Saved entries
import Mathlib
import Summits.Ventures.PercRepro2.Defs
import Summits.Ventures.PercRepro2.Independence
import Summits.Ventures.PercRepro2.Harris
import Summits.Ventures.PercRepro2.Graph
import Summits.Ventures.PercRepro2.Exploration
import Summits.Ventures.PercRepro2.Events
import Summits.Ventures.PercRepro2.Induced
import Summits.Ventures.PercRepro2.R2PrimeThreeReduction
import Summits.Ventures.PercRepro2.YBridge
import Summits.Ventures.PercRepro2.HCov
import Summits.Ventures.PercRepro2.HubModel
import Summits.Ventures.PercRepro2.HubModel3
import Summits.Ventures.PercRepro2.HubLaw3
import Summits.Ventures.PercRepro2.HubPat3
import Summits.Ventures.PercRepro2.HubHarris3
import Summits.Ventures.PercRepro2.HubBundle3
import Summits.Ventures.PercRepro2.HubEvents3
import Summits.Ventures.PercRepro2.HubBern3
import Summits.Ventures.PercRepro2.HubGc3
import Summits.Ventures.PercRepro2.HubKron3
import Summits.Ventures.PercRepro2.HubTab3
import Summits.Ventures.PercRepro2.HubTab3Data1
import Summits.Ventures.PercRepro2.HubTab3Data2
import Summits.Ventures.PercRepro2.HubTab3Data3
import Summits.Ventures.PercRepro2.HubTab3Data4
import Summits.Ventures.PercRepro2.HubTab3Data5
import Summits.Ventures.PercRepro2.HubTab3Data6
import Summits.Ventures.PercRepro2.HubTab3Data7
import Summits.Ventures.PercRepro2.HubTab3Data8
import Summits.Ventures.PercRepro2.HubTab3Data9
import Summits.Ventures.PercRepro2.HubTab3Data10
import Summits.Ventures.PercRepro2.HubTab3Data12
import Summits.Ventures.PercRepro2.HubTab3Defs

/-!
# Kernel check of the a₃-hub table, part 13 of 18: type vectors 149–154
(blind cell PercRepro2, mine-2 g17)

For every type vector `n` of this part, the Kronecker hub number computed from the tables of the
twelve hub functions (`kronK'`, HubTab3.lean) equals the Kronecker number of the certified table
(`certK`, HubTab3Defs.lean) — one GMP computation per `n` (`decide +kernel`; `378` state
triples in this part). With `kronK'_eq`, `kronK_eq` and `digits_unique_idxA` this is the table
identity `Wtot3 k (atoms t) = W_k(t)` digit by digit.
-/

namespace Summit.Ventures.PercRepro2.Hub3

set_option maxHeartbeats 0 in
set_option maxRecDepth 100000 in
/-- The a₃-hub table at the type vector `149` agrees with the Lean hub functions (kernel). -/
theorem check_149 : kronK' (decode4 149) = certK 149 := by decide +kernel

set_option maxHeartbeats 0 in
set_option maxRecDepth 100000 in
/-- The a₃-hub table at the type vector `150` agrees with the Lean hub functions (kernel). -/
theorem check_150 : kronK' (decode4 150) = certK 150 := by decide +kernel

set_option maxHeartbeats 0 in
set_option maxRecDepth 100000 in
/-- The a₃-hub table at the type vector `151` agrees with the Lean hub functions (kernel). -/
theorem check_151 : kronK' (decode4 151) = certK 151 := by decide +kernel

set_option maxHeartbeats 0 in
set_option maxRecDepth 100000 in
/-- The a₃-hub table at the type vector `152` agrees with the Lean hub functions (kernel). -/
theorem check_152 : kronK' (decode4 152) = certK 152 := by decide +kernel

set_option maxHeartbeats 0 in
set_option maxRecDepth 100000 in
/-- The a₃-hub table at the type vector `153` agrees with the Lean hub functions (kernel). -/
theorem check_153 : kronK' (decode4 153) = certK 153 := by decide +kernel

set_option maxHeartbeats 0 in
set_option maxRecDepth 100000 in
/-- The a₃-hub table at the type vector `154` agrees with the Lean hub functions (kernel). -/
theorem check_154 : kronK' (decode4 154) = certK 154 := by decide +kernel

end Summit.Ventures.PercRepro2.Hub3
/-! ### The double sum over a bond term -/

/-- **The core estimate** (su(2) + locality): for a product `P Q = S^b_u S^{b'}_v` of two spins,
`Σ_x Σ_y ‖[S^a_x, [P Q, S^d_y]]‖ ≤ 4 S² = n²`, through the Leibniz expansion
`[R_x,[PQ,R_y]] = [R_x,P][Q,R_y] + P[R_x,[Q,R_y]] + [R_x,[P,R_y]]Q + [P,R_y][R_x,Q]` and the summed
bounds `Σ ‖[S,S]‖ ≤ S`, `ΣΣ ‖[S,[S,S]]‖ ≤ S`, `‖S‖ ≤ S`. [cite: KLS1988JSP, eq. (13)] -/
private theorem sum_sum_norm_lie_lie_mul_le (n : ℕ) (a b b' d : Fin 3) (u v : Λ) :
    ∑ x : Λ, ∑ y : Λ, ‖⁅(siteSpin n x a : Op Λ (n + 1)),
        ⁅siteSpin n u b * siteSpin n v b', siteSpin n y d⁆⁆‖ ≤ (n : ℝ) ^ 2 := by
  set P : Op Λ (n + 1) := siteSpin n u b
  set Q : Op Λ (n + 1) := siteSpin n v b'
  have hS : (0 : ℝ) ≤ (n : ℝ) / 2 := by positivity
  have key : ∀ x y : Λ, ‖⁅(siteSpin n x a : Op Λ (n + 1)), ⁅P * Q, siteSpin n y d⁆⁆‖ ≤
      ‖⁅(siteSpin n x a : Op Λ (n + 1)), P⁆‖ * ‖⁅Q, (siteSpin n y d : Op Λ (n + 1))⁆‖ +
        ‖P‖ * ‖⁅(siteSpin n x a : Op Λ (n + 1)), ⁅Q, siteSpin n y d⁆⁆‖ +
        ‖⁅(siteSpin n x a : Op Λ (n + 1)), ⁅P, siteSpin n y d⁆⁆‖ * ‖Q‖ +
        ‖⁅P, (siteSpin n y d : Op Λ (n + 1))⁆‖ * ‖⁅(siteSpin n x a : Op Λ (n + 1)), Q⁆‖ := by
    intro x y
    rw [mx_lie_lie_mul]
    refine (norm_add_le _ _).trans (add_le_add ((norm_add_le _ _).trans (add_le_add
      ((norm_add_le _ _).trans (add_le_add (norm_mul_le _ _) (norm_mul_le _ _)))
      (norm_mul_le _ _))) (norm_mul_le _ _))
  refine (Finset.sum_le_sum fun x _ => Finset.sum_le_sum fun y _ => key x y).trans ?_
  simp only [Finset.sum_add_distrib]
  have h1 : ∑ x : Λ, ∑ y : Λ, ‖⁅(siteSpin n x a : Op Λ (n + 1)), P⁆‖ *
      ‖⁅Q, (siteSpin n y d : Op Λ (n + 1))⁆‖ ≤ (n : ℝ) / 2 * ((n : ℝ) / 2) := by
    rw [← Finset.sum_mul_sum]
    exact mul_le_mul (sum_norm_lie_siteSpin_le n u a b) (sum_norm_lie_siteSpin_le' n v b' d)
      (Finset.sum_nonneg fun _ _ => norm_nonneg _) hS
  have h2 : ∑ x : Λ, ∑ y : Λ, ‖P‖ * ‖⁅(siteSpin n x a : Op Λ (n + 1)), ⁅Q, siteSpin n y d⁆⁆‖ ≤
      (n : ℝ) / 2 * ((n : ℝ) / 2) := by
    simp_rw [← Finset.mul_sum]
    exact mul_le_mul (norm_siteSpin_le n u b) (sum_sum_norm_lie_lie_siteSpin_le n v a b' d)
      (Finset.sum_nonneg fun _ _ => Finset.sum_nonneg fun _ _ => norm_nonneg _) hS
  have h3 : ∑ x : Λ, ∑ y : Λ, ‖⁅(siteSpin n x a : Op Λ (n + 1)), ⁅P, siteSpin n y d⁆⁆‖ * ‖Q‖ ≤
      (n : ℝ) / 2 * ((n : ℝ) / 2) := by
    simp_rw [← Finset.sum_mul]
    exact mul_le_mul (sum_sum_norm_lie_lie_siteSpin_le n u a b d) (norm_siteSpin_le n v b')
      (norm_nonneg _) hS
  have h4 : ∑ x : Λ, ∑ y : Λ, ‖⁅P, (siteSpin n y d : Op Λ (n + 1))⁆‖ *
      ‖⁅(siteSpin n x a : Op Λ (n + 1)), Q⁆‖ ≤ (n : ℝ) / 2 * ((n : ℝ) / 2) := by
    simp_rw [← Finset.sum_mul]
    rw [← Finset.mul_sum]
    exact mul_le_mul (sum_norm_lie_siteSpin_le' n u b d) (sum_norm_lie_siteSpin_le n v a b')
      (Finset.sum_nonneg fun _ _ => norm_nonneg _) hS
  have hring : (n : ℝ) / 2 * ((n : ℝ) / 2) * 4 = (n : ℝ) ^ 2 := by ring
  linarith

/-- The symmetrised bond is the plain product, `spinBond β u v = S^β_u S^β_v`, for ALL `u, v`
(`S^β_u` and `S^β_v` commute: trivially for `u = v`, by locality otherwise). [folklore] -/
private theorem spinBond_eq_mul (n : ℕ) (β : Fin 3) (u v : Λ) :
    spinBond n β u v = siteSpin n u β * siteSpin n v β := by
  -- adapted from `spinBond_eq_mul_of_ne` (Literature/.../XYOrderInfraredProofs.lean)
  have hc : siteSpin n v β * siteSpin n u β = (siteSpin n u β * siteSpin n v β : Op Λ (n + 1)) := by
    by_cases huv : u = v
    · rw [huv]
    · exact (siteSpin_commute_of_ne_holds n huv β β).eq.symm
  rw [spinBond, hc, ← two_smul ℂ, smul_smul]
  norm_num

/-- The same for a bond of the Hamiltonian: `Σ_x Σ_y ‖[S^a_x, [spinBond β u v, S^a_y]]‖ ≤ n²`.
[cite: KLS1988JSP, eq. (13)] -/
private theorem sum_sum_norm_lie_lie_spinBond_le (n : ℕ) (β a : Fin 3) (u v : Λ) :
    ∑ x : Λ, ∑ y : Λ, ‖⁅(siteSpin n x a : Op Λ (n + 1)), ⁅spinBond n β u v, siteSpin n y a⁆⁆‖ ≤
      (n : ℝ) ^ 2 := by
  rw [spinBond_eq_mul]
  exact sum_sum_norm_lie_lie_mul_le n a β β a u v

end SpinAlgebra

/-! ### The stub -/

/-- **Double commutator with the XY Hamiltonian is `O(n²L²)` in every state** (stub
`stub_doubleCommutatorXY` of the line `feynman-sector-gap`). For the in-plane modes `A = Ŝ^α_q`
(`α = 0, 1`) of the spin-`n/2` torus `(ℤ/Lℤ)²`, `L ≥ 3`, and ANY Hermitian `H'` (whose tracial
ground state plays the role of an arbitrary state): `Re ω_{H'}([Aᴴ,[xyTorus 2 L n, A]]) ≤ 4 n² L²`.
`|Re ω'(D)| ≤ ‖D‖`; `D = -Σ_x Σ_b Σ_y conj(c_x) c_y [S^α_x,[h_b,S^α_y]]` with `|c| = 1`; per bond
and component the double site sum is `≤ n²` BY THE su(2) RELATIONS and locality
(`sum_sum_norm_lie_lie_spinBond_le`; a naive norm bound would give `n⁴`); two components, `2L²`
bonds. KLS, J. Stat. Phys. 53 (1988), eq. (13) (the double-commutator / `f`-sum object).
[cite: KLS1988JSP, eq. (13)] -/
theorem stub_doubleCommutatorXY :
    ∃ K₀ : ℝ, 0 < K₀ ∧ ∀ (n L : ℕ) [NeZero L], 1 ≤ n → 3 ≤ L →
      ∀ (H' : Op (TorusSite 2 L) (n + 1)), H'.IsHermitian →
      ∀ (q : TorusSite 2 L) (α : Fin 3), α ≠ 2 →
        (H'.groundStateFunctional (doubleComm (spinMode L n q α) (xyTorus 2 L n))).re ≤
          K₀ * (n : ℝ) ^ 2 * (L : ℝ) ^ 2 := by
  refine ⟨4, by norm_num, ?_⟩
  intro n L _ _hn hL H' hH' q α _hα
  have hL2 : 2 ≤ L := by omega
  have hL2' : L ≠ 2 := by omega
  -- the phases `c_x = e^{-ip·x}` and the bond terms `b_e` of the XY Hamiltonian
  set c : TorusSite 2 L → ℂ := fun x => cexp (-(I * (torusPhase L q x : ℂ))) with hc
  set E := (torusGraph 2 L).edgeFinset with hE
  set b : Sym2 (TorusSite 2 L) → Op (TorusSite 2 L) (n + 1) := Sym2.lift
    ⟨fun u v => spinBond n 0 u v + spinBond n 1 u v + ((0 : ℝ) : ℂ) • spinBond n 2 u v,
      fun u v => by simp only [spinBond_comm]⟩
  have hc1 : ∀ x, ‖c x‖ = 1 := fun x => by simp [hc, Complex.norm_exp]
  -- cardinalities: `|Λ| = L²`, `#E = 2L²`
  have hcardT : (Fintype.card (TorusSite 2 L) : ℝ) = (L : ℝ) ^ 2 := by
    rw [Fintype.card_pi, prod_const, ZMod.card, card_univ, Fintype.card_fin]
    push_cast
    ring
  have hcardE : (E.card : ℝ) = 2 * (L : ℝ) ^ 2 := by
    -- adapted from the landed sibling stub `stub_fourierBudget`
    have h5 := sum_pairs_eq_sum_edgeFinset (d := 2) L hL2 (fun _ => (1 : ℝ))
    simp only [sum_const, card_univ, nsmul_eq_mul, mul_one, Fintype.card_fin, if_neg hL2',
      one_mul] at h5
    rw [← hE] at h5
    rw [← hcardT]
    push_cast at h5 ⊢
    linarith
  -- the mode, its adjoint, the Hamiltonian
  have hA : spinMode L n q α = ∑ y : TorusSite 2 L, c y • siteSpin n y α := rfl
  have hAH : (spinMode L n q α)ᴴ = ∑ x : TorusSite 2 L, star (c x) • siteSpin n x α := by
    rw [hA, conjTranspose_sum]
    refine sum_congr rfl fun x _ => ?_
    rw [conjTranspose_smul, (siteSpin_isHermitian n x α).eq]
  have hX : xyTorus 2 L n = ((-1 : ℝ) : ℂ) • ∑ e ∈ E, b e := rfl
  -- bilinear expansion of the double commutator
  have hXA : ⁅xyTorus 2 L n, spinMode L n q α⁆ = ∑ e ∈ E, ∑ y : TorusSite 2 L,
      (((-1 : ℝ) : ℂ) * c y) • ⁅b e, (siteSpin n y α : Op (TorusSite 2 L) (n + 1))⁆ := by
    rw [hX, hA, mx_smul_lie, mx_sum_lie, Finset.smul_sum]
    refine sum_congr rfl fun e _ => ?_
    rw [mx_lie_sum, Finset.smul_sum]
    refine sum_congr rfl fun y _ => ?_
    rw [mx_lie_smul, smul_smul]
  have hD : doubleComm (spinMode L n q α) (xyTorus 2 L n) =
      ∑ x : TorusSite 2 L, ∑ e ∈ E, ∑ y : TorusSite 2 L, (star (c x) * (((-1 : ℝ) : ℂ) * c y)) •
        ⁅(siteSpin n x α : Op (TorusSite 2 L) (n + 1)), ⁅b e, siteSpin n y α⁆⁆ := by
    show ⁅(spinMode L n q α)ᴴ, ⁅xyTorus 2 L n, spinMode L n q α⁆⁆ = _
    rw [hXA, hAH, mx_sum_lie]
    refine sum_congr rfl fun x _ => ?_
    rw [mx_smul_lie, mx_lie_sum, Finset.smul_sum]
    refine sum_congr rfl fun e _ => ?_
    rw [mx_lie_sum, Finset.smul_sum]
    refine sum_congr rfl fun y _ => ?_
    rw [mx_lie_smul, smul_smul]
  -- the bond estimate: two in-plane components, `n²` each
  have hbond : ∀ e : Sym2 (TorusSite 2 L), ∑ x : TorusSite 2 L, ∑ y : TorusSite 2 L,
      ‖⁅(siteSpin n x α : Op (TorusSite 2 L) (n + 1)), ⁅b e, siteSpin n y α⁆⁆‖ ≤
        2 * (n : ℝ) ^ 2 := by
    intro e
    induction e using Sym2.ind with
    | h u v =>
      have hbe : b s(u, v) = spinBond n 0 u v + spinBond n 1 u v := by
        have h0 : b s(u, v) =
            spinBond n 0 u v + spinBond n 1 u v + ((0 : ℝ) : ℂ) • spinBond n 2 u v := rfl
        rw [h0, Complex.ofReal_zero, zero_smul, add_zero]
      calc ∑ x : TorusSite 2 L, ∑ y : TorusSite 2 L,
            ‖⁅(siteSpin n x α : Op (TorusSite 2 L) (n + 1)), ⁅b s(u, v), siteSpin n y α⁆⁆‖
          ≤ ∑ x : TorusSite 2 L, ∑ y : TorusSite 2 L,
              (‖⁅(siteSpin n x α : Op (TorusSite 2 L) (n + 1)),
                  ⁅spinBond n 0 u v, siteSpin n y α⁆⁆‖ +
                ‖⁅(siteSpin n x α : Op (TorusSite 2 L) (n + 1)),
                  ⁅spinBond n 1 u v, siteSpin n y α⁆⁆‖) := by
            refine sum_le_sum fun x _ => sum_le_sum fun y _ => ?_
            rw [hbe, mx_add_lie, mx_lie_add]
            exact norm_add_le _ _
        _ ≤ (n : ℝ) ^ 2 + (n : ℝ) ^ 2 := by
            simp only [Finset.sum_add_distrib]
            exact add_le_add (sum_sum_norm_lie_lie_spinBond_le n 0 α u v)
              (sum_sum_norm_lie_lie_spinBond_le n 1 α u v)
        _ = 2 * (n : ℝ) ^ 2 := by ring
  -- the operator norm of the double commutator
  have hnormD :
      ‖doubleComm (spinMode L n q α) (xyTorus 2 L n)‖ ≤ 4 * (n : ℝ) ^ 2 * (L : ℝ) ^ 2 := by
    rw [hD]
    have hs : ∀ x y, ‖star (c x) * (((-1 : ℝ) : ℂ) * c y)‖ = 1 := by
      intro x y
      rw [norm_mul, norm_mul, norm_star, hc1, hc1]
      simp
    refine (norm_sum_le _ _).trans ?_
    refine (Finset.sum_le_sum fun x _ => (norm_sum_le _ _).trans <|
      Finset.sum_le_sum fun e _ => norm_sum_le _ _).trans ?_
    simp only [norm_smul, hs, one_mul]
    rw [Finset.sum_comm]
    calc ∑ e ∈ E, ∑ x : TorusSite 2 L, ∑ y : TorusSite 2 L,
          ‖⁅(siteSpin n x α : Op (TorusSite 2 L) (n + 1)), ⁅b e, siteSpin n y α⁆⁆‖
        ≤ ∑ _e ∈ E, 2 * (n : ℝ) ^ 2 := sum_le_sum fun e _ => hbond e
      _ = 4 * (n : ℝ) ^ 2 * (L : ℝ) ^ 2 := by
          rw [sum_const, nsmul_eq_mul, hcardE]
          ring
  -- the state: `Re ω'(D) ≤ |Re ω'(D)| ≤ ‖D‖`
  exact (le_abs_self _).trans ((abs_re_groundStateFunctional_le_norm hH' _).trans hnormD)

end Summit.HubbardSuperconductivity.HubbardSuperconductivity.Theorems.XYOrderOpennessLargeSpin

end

# Prompt
Word for word, set down the lines from the beginning of the records through the line that holds "import Summits.Ventures.PercRepro2.HubKron3". Leave out the rest.

# Answer to this task
import Mathlib
import Summits.Ventures.PercRepro2.Defs
import Summits.Ventures.PercRepro2.Independence
import Summits.Ventures.PercRepro2.Harris
import Summits.Ventures.PercRepro2.Graph
import Summits.Ventures.PercRepro2.Exploration
import Summits.Ventures.PercRepro2.Events
import Summits.Ventures.PercRepro2.Induced
import Summits.Ventures.PercRepro2.R2PrimeThreeReduction
import Summits.Ventures.PercRepro2.YBridge
import Summits.Ventures.PercRepro2.HCov
import Summits.Ventures.PercRepro2.HubModel
import Summits.Ventures.PercRepro2.HubModel3
import Summits.Ventures.PercRepro2.HubLaw3
import Summits.Ventures.PercRepro2.HubPat3
import Summits.Ventures.PercRepro2.HubHarris3
import Summits.Ventures.PercRepro2.HubBundle3
import Summits.Ventures.PercRepro2.HubEvents3
import Summits.Ventures.PercRepro2.HubBern3
import Summits.Ventures.PercRepro2.HubGc3
import Summits.Ventures.PercRepro2.HubKron3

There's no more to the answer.